Late in the Spring I stumbled upon templates and ideas about Visual Rubrics from Greg Kulowiec. If you want to stop reading now and go directly to read more about his work, click here. The idea of visual rubrics immediately inspired me and I began to use them in my final 8 weeks of class just to see if I could use them systematically as the backbone of my growth focused, proficiency based approach in Spanish 3 and Spanish 4 classrooms. Immediate love. And this will certainly be something I build my 2022-2023 school year on.
Last year I made an approach switch to ungrading in Spanish 4—which doesn’t actually mean removing grades but rather unpacking the meaning of grades and focusing more on individual student growth and achievement. If you want to stop and read more about this topic, please read the amazing book Ungrading by Susan Blum or any insights from Alfie Kohn. Within this approach, I wanted the students to focus on their individual growth and development and to focus on the angles or different points of their proficiency. The conversations moved well throughout the year but I wished I had more structure or support in those reflective conversations—or a better direction in helping each individual student set goals.
Enter Visual Rubrics. It was a small change I made as a teacher that yielded dramatic results. I used the same grading information as I had in the past with the same rubric/level markings. But instead of getting back a paper copy or a Google Classroom rubric, students got a Google Sheet.
Here’s a quick summarization of why these were amazing and will become a foundational piece of my school year next year:
- Instead of just seeing a whole score of “16”–students were FORCED to notice the components of the rubric instead of the whole. Try as I did to discuss the individual components of their skill, Gen Z students want info fast and efficient. “A 16? Got it. Moving on.” “A hexagon image? Oooh, what is this?” The extra 15 seconds that my students had to spend studying their score feedback was an impactful win.
- When the geometrical shape of their score was a little wonky (with sunken corners), a weakness and area to improve upon was instantly recognizable. Somehow the feedback students received from the shape was more effective than me writing “you can work on your pronunciation”. And even when things were great, I tried to always make sure there was a higher, outer layer that could be reached so everyone had a stretch goal.
- The visual rubric is most effective when there are multiple attempts layered overtop of each other so that you can see growth and improvement. This means that I had to structure opportunities to layer and improve throughout the Unit. Sometimes this looked like pre-assessment, mid-Unit performance, end of the unit assessment. The important piece for me was to get a baseline and have the students focus on improving their corners (aka proficiency).

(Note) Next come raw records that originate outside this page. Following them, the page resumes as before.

import Summits.HodgeConjecture.HodgeConjecture.Theorems.F0P3StubE2pFold                -- ★ (p03 g3 ∕ p01 g4): `hodgeTypeRigid_of_cohArchComponentRigid_cpt`'s inputs (value-map heads, J2, S2, F1a-at-the-pin API)
import Summits.HodgeConjecture.HodgeConjecture.Theorems.F0P3StubF1aHolHalf              -- ★ p805224 (p02 g3): `archIsotypy_of_isHolCotangentAt` — F1a IN-HOUSE for hol-type `P`
import Summits.HodgeConjecture.HodgeConjecture.Theorems.F0P3ArchIsotypyConj             -- ★ p803493 (p01 g4): `archIsotypy_cm_of_hol_half` — conjugation transport hol → antihol
import HarnessLib

/-!
# Crux `H413` — RUNG 3 under CONTRACT v6: the two S-LAYER FOLDS as GENERIC, POINTWISE tree theorems (packet vocabulary BOUND),
# and the cohomology-TOKEN PRODUCERS they run on

Floor-0 programme P3 «U3-mult», seat F0P3-p03 (g5); crux item stmt-HodgeConjecture-24833 (`HCCMUnconditional.H413`); rung-1 line
`Cruxes/H413/Lines/F0_U3LettersRung1.lean` ed. 2.6 (open stubs `stub_E1 : StubE1coh`, `stub_beta`; CONTRACT v6 = F0P3-plan (g3) RULING (K)
2026-08-31T04:44Z: β shrinks to its consumed instance `StubBetaOpp`), commission K4 = RULING (L1) 04:48Z.  PROOF lane: no `def`, no `sorry`, no named
fact asserted; `--supports stmt-HodgeConjecture-24833`.  HONEST LABEL: HC_CM is proved only modulo the printed citations until rung 0 closes; this
file discharges none of them — it fixes the SHAPES through which the S-layer facts of [Rogawski1990] Ch. 13–14 will be consumed.

THE POINT.  Both open stubs factor through ONE packet vocabulary (PLAN.F0P3g3 §15: D5 `OneDimAutRepH` = one-dimensional automorphic
representations `ξ` of the endoscopic `H = U(2) × U(1)`, D6 `MemAPacket P ξ` = «`P ∈ Π′(ξ)`») and four facts (S2♭ «`H¹`-cohomological discrete `P` lie in
an A-packet» [Thm. 13.3.6 (c) + §15.3 ¶1], S3♭ «a common finite component pins `ξ`» [Thm. 14.6.4 proof l. 1 + Thm. 13.3.5], the SIGN clause of D6
«the archimedean type `δ` of a cohomological constituent of `P ∈ Π′(ξ)` is `sgn ξ`» [§12.3 p. 175 + Prop. 15.2.1], M♭ «`m(P) ≤ 1` on `Π′(ξ)`»
[Thm. 14.6.4]).  D5∕D6 are not tree vocabulary yet, so here the packet type is a BOUND variable `Ξ`, membership a BOUND predicate
`Mem : DiscreteAutomorphicRep 𝒢 μ → Ξ → Prop` and the sign a BOUND function `sgn : Ξ → ℤ`: the folds below are honest theorems `∀ Ξ Mem sgn`, pure
logic over the four hypothesis SHAPES, with conclusions = the bodies of `StubBetaOpp` ∕ `StubE1coh` after the datum binders `L ι H T hT hdef h2 μ`
VERBATIM.  Edition 3 of the line instantiates `Ξ := OneDimAutRepH L`, `Mem := MemAPacket …`, `sgn := archSign ι` by `intro <datum>; exact …`.

CONTENTS (datum `L ι H T hT hdef h2 μ` fixed as section variables throughout):
* §1 TOKEN PRODUCERS (real content, reusable; extracted from ★ `F0P3StubE2pFold.hodgeTypeRigid_of_cohArchComponentRigid_cpt` :186–204):
  `exists_cohToken_of_isHolCotangentAt_cpt` — a discrete `P` of HOLOMORPHIC cotangent type at `ι` has an irreducible `(𝔤, K)`-module `M` of
  `U(2,1)_{Fin 2 ⊕ Fin 1}` receiving a NON-ZERO `(𝔤, K)`-map from `P.archModuleCM ι T hT` (β's three conjuncts) with a type-`(+1)` degree-one class
  `upqTypeClasses σK σ𝔤 _ 1 1 ≠ ⊥`; `exists_cohToken_of_isAntiholCotangentAt_cpt` — the ANTIHOLOMORPHIC twin, type `(−1)`;
  `exists_cohToken_of_isHolOrAntihol_cpt` — the disjunction, with `δ ∈ {±1}`.  Ingredients, all ★: F1a in-house (`archIsotypy_of_isHolCotangentAt`,
  `archIsotypy_cm_of_hol_half`) → `exists_detecting_irreducible`; B1′ heads `hVal_hol` ∕ `hVal_antihol`; S2 `valueMap_comp`; J2
  `typeClasses_ne_bot_of_linearMap`.
* §2 `betaOpp_pointwise_of_SLayer (Mem) (sgn) (hS2) (hSgn) (hS3) : <StubBetaOpp body>` — `1 = sgn ξ`, `−1 = sgn ξ′`, `ξ = ξ′`: absurd.
* §3 `e1coh_pointwise_of_SLayer (Mem) (hS2) (hMult) : <StubE1coh body>` — §1 token ⇒ `ξ` with `Mem P ξ` (hS2) ⇒ `m(P) ≤ 1` (hMult).
The hypothesis shapes `hS2` ∕ `hSgn` ∕ `hS3` ∕ `hMult` are the typer's signatures for S2♭ ∕ D6-sign ∕ S3♭ ∕ M♭ (PLAN §16).

References: [Rogawski1990] J. Rogawski, Ann. of Math. Stud. 123 (1990), Thm. 13.3.5, Thm. 13.3.6 (c), §14.6 Thm. 14.6.4, §12.3 p. 175, Prop. 15.2.1,
§15.3 ¶1; [BorelWallach2000] VI Thm. 4.11, II §4.2; [FlathCorvallis1979] Thm. 3–4.
-/

-- Mathlib idiom (as in ★ `GKModules`, ★ `F0P3StubE2pFold`): commutator bracket on `Module.End ℂ V`
attribute [local instance 100] LieRing.ofAssociativeRing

- Because the students became focused on improving their wonky corners and leveling up, the rubric stopped becoming a judicial tool but a scaffolded guide on HOW TO level up. Students had to use the rubric and examine their skills to see how they could attain a higher number to stretch out that corner.
- I had to do some revision to rubrics to make them more instructional than punitive because they all of a sudden had more meaning. And I had to provide specific tools and practice that addressed the criteria in my rubric. Suddenly I had a framework and a guide to help me deliver targeted feedback! “You want to get a 4 in clarity—here’s what that looks like and how you can do it:”
I very much enjoyed my quick 8 week trial with thinking about how these could be used. I promise you that I witnessed quick success. Interesting note: I loved Greg’s “Glow and Grow” type rubric and used that for some writing assessments in Spanish 4. I felt that it gave me the opportunity to provide very specific feedback about the different skills. It took a long time to fill that in for each student—-but I felt that it was super valuable feedback. I was pressed for time with Spanish 3 and instead of doing the individual feedback rubric for each student I just input their rubric scores (5-4-3-2-1). And you know what? Spanish 3 absorbed just as much feedback if not more than the students that got the (possibly) overwhelming specific feedback rubric. One Spanish 4 student loving told me TLDR (Too Long, Didn’t Read) because “it’s just a lot of words. I don’t have time to read that”. Another Spanish 4 student that DID read it got SO caught up on the minutiae of my feedback and only focused on a few explicit things I mentioned. In contrast, the majority of the Spanish 3 students looked at their numbers, the rubric, made connections and asked questions and honestly learned so much more from the feedback than Spanish 4. So I recommend the time-saving visual rubrics!